# [Extracted entries]
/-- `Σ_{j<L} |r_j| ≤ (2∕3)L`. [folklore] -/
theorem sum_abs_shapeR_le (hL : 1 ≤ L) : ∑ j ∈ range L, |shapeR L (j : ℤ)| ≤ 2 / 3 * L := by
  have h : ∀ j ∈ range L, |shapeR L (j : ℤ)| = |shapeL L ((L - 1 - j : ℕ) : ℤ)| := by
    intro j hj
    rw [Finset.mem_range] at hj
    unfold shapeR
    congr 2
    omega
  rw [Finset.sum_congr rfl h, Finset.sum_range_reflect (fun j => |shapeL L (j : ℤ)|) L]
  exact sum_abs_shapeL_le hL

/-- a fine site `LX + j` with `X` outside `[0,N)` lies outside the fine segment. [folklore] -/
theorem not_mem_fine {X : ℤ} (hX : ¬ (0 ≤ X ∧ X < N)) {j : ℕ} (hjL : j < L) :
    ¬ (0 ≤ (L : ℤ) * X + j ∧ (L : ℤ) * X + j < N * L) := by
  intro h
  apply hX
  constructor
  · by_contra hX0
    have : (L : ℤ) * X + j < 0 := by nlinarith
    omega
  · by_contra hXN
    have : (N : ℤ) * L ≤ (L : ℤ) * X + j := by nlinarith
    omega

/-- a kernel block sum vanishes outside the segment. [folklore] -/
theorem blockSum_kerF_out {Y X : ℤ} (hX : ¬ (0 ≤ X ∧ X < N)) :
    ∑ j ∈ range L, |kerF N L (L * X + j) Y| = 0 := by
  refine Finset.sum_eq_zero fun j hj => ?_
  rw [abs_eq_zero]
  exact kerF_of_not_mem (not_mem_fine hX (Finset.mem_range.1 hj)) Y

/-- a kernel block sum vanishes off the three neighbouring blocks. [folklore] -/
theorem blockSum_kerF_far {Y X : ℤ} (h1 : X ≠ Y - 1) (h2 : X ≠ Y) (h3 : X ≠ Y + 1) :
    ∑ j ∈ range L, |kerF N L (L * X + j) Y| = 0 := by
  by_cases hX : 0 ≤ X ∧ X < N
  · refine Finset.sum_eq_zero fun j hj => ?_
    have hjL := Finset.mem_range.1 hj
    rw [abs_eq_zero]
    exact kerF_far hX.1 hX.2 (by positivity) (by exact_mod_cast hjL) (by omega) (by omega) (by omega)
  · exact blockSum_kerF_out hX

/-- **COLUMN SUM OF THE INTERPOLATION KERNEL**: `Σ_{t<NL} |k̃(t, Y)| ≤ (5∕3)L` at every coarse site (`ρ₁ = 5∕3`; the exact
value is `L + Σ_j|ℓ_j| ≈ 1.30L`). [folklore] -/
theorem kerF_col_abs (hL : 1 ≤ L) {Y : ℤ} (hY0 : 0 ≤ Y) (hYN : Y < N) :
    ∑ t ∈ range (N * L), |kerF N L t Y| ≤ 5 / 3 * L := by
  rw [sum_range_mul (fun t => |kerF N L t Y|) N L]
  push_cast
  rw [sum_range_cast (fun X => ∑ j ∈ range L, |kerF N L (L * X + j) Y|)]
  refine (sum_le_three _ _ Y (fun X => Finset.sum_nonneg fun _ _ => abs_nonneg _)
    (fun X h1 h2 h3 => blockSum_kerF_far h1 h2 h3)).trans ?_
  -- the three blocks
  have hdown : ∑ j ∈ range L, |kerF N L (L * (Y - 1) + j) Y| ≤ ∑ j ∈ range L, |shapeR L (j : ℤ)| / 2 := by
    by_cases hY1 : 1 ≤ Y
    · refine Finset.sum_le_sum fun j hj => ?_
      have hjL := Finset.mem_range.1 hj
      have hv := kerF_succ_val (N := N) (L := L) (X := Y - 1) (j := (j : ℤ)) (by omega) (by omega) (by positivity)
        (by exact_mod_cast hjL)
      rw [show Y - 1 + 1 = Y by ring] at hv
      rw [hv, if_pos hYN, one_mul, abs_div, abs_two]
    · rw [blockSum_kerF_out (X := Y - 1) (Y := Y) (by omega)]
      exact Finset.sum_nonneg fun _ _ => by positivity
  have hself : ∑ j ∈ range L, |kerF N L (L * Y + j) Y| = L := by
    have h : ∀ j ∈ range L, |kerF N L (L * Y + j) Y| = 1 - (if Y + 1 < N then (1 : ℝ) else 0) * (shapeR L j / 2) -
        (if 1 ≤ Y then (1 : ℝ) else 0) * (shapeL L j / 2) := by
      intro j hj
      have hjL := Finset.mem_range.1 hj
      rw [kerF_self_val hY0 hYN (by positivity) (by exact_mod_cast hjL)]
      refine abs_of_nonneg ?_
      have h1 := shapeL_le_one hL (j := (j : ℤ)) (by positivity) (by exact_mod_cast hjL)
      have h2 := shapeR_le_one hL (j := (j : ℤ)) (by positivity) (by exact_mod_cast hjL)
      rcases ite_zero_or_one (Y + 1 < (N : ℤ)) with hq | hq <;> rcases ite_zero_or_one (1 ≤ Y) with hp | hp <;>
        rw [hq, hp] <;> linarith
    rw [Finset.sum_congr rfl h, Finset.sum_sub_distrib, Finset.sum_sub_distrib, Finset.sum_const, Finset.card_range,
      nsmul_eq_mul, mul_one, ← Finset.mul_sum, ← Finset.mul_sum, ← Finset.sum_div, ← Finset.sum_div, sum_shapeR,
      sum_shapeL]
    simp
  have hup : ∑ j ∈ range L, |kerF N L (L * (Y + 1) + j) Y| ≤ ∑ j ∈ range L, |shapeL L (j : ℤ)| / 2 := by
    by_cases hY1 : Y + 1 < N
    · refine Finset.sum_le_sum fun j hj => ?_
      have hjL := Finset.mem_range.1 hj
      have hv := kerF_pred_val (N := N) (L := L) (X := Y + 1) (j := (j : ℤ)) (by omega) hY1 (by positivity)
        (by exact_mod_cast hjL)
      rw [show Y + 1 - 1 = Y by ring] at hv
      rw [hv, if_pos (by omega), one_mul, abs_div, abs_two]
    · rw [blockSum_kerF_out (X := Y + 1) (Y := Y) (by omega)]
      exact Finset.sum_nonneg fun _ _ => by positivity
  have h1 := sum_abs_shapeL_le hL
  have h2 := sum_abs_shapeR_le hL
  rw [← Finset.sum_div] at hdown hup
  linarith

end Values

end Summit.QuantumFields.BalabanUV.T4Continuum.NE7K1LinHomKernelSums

# [Work to complete]
Copy every record above exactly as it is.

# [Problem solution]
/-- `Σ_{j<L} |r_j| ≤ (2∕3)L`. [folklore] -/
theorem sum_abs_shapeR_le (hL : 1 ≤ L) : ∑ j ∈ range L, |shapeR L (j : ℤ)| ≤ 2 / 3 * L := by
  have h : ∀ j ∈ range L, |shapeR L (j : ℤ)| = |shapeL L ((L - 1 - j : ℕ) : ℤ)| := by
    intro j hj
    rw [Finset.mem_range] at hj
    unfold shapeR
    congr 2
    omega
  rw [Finset.sum_congr rfl h, Finset.sum_range_reflect (fun j => |shapeL L (j : ℤ)|) L]
  exact sum_abs_shapeL_le hL

/-- a fine site `LX + j` with `X` outside `[0,N)` lies outside the fine segment. [folklore] -/
theorem not_mem_fine {X : ℤ} (hX : ¬ (0 ≤ X ∧ X < N)) {j : ℕ} (hjL : j < L) :
    ¬ (0 ≤ (L : ℤ) * X + j ∧ (L : ℤ) * X + j < N * L) := by
  intro h
  apply hX
  constructor
  · by_contra hX0
    have : (L : ℤ) * X + j < 0 := by nlinarith
    omega
  · by_contra hXN
    have : (N : ℤ) * L ≤ (L : ℤ) * X + j := by nlinarith
    omega

/-- a kernel block sum vanishes outside the segment. [folklore] -/
theorem blockSum_kerF_out {Y X : ℤ} (hX : ¬ (0 ≤ X ∧ X < N)) :
    ∑ j ∈ range L, |kerF N L (L * X + j) Y| = 0 := by
  refine Finset.sum_eq_zero fun j hj => ?_
  rw [abs_eq_zero]
  exact kerF_of_not_mem (not_mem_fine hX (Finset.mem_range.1 hj)) Y

/-- a kernel block sum vanishes off the three neighbouring blocks. [folklore] -/
theorem blockSum_kerF_far {Y X : ℤ} (h1 : X ≠ Y - 1) (h2 : X ≠ Y) (h3 : X ≠ Y + 1) :
    ∑ j ∈ range L, |kerF N L (L * X + j) Y| = 0 := by
  by_cases hX : 0 ≤ X ∧ X < N
  · refine Finset.sum_eq_zero fun j hj => ?_
    have hjL := Finset.mem_range.1 hj
    rw [abs_eq_zero]
    exact kerF_far hX.1 hX.2 (by positivity) (by exact_mod_cast hjL) (by omega) (by omega) (by omega)
  · exact blockSum_kerF_out hX

/-- **COLUMN SUM OF THE INTERPOLATION KERNEL**: `Σ_{t<NL} |k̃(t, Y)| ≤ (5∕3)L` at every coarse site (`ρ₁ = 5∕3`; the exact
value is `L + Σ_j|ℓ_j| ≈ 1.30L`). [folklore] -/
theorem kerF_col_abs (hL : 1 ≤ L) {Y : ℤ} (hY0 : 0 ≤ Y) (hYN : Y < N) :
    ∑ t ∈ range (N * L), |kerF N L t Y| ≤ 5 / 3 * L := by
  rw [sum_range_mul (fun t => |kerF N L t Y|) N L]
  push_cast
  rw [sum_range_cast (fun X => ∑ j ∈ range L, |kerF N L (L * X + j) Y|)]
  refine (sum_le_three _ _ Y (fun X => Finset.sum_nonneg fun _ _ => abs_nonneg _)
    (fun X h1 h2 h3 => blockSum_kerF_far h1 h2 h3)).trans ?_
  -- the three blocks
  have hdown : ∑ j ∈ range L, |kerF N L (L * (Y - 1) + j) Y| ≤ ∑ j ∈ range L, |shapeR L (j : ℤ)| / 2 := by
    by_cases hY1 : 1 ≤ Y
    · refine Finset.sum_le_sum fun j hj => ?_
      have hjL := Finset.mem_range.1 hj
      have hv := kerF_succ_val (N := N) (L := L) (X := Y - 1) (j := (j : ℤ)) (by omega) (by omega) (by positivity)
        (by exact_mod_cast hjL)
      rw [show Y - 1 + 1 = Y by ring] at hv
      rw [hv, if_pos hYN, one_mul, abs_div, abs_two]
    · rw [blockSum_kerF_out (X := Y - 1) (Y := Y) (by omega)]
      exact Finset.sum_nonneg fun _ _ => by positivity
  have hself : ∑ j ∈ range L, |kerF N L (L * Y + j) Y| = L := by
    have h : ∀ j ∈ range L, |kerF N L (L * Y + j) Y| = 1 - (if Y + 1 < N then (1 : ℝ) else 0) * (shapeR L j / 2) -
        (if 1 ≤ Y then (1 : ℝ) else 0) * (shapeL L j / 2) := by
      intro j hj
      have hjL := Finset.mem_range.1 hj
      rw [kerF_self_val hY0 hYN (by positivity) (by exact_mod_cast hjL)]
      refine abs_of_nonneg ?_
      have h1 := shapeL_le_one hL (j := (j : ℤ)) (by positivity) (by exact_mod_cast hjL)
      have h2 := shapeR_le_one hL (j := (j : ℤ)) (by positivity) (by exact_mod_cast hjL)
      rcases ite_zero_or_one (Y + 1 < (N : ℤ)) with hq | hq <;> rcases ite_zero_or_one (1 ≤ Y) with hp | hp <;>
        rw [hq, hp] <;> linarith
    rw [Finset.sum_congr rfl h, Finset.sum_sub_distrib, Finset.sum_sub_distrib, Finset.sum_const, Finset.card_range,
      nsmul_eq_mul, mul_one, ← Finset.mul_sum, ← Finset.mul_sum, ← Finset.sum_div, ← Finset.sum_div, sum_shapeR,
      sum_shapeL]
    simp
  have hup : ∑ j ∈ range L, |kerF N L (L * (Y + 1) + j) Y| ≤ ∑ j ∈ range L, |shapeL L (j : ℤ)| / 2 := by
    by_cases hY1 : Y + 1 < N
    · refine Finset.sum_le_sum fun j hj => ?_
      have hjL := Finset.mem_range.1 hj
      have hv := kerF_pred_val (N := N) (L := L) (X := Y + 1) (j := (j : ℤ)) (by omega) hY1 (by positivity)
        (by exact_mod_cast hjL)
      rw [show Y + 1 - 1 = Y by ring] at hv
      rw [hv, if_pos (by omega), one_mul, abs_div, abs_two]
    · rw [blockSum_kerF_out (X := Y + 1) (Y := Y) (by omega)]
      exact Finset.sum_nonneg fun _ _ => by positivity
  have h1 := sum_abs_shapeL_le hL
  have h2 := sum_abs_shapeR_le hL
  rw [← Finset.sum_div] at hdown hup
  linarith

end Values

end Summit.QuantumFields.BalabanUV.T4Continuum.NE7K1LinHomKernelSums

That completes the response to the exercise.